What you will do
Repeat exactly the lines below that lie between the line with "obtain ⟨hud, hsr, hel⟩ := h" and the line with "have hlimre : ∀", counting both of those lines as part of the answer.

____ Given records

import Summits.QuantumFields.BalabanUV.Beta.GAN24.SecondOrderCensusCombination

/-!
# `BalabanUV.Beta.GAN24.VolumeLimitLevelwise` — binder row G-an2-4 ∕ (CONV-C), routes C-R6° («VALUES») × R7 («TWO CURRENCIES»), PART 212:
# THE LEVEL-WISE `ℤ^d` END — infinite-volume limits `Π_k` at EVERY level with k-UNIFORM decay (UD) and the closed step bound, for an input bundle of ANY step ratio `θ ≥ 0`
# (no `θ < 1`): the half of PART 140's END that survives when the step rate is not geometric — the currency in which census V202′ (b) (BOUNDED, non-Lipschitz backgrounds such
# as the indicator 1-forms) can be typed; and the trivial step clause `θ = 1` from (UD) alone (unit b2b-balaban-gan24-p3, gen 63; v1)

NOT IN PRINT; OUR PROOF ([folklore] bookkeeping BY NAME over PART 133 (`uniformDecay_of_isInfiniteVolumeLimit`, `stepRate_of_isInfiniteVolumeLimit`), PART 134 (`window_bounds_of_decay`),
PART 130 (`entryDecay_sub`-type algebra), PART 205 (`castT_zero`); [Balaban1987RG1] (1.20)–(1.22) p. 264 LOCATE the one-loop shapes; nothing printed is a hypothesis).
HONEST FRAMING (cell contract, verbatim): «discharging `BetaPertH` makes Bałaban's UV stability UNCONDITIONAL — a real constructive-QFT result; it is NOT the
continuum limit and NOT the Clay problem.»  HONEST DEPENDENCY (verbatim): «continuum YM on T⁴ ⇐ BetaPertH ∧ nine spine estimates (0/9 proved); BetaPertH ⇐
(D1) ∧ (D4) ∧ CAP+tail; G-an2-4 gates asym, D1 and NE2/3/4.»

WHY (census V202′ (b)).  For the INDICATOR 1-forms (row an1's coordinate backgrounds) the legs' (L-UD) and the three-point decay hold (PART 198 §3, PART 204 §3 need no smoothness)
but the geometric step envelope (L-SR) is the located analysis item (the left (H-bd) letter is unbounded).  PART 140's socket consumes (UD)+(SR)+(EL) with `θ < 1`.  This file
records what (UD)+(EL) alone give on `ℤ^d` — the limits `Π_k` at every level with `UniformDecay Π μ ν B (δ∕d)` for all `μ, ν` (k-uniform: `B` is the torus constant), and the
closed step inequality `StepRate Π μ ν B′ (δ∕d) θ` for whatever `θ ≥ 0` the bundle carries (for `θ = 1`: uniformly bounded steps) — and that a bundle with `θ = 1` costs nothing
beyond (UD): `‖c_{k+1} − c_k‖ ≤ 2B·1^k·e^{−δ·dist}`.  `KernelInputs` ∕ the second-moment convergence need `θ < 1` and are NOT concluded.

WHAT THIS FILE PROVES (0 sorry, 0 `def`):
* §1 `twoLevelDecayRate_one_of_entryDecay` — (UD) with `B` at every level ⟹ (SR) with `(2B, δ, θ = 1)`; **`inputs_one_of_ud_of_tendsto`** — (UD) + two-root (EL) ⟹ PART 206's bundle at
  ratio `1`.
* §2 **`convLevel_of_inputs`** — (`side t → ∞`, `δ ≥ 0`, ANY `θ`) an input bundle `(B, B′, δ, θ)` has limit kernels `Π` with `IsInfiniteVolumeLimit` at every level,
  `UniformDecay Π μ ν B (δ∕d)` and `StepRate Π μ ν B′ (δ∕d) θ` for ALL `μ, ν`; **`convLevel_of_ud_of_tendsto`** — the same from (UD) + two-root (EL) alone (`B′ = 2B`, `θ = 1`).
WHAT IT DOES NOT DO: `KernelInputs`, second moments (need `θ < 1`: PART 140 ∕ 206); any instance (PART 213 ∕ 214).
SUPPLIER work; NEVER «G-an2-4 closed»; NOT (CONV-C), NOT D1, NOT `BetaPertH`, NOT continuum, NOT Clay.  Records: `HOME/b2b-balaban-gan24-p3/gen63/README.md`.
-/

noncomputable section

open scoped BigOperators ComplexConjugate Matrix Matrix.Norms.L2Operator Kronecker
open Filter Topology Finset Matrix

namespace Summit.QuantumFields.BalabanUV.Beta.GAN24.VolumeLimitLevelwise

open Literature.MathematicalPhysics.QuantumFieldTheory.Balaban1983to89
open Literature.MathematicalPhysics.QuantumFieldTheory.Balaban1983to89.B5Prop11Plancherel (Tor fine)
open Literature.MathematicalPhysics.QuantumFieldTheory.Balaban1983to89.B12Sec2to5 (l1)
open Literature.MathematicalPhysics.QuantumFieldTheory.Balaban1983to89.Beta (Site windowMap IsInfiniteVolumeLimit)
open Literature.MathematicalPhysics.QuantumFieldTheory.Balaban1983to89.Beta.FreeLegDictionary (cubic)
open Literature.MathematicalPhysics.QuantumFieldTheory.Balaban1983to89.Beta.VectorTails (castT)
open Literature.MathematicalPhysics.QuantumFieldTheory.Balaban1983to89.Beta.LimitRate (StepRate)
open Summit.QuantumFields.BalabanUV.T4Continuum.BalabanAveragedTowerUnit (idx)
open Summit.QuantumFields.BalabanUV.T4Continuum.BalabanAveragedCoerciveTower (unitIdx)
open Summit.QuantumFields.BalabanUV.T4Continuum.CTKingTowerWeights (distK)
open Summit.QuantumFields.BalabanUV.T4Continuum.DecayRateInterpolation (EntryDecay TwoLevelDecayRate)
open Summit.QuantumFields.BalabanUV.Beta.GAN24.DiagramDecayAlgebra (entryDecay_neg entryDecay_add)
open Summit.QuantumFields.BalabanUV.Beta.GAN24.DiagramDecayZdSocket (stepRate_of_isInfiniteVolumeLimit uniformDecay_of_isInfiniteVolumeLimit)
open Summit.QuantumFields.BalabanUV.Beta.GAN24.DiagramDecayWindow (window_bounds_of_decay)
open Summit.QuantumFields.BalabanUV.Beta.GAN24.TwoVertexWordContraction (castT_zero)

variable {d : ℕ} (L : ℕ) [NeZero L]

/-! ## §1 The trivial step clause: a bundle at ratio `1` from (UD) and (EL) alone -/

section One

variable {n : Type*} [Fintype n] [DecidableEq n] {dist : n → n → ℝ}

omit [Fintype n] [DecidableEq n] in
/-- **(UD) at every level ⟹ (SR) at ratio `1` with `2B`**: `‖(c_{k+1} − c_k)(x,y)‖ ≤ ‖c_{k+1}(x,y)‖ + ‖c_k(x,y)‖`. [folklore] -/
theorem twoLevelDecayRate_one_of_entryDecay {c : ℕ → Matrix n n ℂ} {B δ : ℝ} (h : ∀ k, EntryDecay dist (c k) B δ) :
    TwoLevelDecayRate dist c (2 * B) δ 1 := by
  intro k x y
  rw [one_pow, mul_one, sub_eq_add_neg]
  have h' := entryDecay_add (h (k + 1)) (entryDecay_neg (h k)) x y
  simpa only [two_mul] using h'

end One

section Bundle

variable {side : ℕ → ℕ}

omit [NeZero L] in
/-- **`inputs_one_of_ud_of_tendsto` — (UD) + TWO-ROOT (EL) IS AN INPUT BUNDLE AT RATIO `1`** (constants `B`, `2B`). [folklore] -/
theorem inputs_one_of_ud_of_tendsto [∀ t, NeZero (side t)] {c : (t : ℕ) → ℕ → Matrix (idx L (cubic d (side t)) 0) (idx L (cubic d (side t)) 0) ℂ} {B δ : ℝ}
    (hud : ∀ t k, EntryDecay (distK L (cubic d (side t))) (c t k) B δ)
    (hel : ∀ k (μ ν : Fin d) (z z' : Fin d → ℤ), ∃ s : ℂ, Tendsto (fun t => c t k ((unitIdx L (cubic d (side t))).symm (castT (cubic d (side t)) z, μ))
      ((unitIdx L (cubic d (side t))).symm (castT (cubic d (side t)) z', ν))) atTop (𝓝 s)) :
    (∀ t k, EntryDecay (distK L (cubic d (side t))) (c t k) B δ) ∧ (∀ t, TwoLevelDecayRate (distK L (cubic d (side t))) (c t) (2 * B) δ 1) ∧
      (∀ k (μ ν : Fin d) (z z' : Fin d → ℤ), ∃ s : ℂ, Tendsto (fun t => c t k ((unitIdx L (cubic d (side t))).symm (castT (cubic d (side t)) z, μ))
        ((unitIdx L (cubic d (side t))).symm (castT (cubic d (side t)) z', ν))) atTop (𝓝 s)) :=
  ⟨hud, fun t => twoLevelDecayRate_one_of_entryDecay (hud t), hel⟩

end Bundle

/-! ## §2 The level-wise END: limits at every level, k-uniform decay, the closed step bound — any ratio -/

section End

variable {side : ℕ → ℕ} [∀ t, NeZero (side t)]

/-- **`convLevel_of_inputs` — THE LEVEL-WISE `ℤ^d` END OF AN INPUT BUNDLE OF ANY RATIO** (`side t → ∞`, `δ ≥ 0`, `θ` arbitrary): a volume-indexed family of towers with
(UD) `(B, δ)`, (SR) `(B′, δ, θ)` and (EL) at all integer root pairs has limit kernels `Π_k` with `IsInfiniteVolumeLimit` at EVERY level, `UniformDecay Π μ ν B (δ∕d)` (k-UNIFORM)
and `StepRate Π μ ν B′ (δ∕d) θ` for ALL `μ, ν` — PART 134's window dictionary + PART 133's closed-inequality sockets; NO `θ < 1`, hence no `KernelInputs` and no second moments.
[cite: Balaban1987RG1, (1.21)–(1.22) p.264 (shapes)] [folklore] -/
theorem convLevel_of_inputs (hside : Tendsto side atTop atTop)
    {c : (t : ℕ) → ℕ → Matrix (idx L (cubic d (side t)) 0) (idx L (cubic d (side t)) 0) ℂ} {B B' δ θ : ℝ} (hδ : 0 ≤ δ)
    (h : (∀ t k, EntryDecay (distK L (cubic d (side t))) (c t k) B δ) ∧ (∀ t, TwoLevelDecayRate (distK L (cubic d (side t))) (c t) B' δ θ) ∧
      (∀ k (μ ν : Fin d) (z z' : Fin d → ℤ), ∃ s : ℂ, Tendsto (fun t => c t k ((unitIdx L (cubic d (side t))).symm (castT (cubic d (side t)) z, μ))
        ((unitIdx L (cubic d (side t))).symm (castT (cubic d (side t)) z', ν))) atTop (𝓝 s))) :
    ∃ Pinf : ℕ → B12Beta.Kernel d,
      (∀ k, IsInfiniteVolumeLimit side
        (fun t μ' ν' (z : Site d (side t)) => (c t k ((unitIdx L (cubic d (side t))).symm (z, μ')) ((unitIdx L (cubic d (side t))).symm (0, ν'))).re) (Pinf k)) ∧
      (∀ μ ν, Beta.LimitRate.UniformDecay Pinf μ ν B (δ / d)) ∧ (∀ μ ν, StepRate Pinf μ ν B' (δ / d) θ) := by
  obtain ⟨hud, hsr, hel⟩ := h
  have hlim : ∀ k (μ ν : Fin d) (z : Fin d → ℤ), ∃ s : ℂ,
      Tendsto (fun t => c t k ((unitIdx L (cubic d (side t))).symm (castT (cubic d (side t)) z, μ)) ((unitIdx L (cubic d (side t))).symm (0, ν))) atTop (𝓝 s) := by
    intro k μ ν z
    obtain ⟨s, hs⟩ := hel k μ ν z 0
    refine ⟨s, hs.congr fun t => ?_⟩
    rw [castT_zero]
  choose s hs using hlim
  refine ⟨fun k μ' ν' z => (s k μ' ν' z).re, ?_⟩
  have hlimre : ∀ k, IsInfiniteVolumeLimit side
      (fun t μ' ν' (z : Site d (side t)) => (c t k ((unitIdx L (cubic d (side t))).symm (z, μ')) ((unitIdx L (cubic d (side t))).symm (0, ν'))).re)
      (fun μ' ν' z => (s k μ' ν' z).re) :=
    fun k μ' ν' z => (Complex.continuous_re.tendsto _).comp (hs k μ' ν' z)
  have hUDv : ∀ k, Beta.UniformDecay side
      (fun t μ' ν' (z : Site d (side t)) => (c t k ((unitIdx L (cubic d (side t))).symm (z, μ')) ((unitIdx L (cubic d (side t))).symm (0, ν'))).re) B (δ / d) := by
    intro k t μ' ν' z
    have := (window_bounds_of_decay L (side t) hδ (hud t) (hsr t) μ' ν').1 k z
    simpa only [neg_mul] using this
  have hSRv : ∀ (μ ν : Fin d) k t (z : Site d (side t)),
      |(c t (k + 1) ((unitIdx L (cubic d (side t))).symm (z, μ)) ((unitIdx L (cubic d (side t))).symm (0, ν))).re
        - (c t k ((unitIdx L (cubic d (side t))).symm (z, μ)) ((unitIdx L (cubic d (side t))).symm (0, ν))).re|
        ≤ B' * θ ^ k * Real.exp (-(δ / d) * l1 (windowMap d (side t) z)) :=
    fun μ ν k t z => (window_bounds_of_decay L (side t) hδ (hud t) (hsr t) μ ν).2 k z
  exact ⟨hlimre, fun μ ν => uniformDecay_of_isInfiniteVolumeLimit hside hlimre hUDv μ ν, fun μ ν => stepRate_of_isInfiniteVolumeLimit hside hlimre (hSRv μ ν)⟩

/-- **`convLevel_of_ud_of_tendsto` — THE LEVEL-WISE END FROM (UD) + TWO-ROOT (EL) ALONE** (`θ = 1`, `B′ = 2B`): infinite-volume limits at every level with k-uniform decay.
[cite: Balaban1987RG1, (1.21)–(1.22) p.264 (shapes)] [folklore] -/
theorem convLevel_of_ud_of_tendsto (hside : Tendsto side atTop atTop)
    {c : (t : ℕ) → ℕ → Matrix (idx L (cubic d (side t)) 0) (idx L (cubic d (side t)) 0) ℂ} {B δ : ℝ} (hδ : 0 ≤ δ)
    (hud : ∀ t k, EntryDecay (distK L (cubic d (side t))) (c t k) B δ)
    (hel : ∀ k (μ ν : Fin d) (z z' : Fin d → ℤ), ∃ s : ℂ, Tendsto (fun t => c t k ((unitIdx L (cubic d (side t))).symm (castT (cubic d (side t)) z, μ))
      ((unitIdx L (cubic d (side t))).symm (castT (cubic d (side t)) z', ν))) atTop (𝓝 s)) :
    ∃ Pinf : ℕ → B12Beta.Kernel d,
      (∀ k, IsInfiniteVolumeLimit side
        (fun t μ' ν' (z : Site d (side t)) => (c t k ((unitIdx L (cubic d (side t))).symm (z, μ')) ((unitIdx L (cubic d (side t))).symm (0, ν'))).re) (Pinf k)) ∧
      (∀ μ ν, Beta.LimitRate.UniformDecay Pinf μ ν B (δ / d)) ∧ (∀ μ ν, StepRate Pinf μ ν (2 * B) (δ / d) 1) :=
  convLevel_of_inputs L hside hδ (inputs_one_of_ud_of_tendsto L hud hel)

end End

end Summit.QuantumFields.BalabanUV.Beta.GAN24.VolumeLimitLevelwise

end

________

Answer to this problem
  obtain ⟨hud, hsr, hel⟩ := h
  have hlim : ∀ k (μ ν : Fin d) (z : Fin d → ℤ), ∃ s : ℂ,
      Tendsto (fun t => c t k ((unitIdx L (cubic d (side t))).symm (castT (cubic d (side t)) z, μ)) ((unitIdx L (cubic d (side t))).symm (0, ν))) atTop (𝓝 s) := by
    intro k μ ν z
    obtain ⟨s, hs⟩ := hel k μ ν z 0
    refine ⟨s, hs.congr fun t => ?_⟩
    rw [castT_zero]
  choose s hs using hlim
  refine ⟨fun k μ' ν' z => (s k μ' ν' z).re, ?_⟩
  have hlimre : ∀ k, IsInfiniteVolumeLimit side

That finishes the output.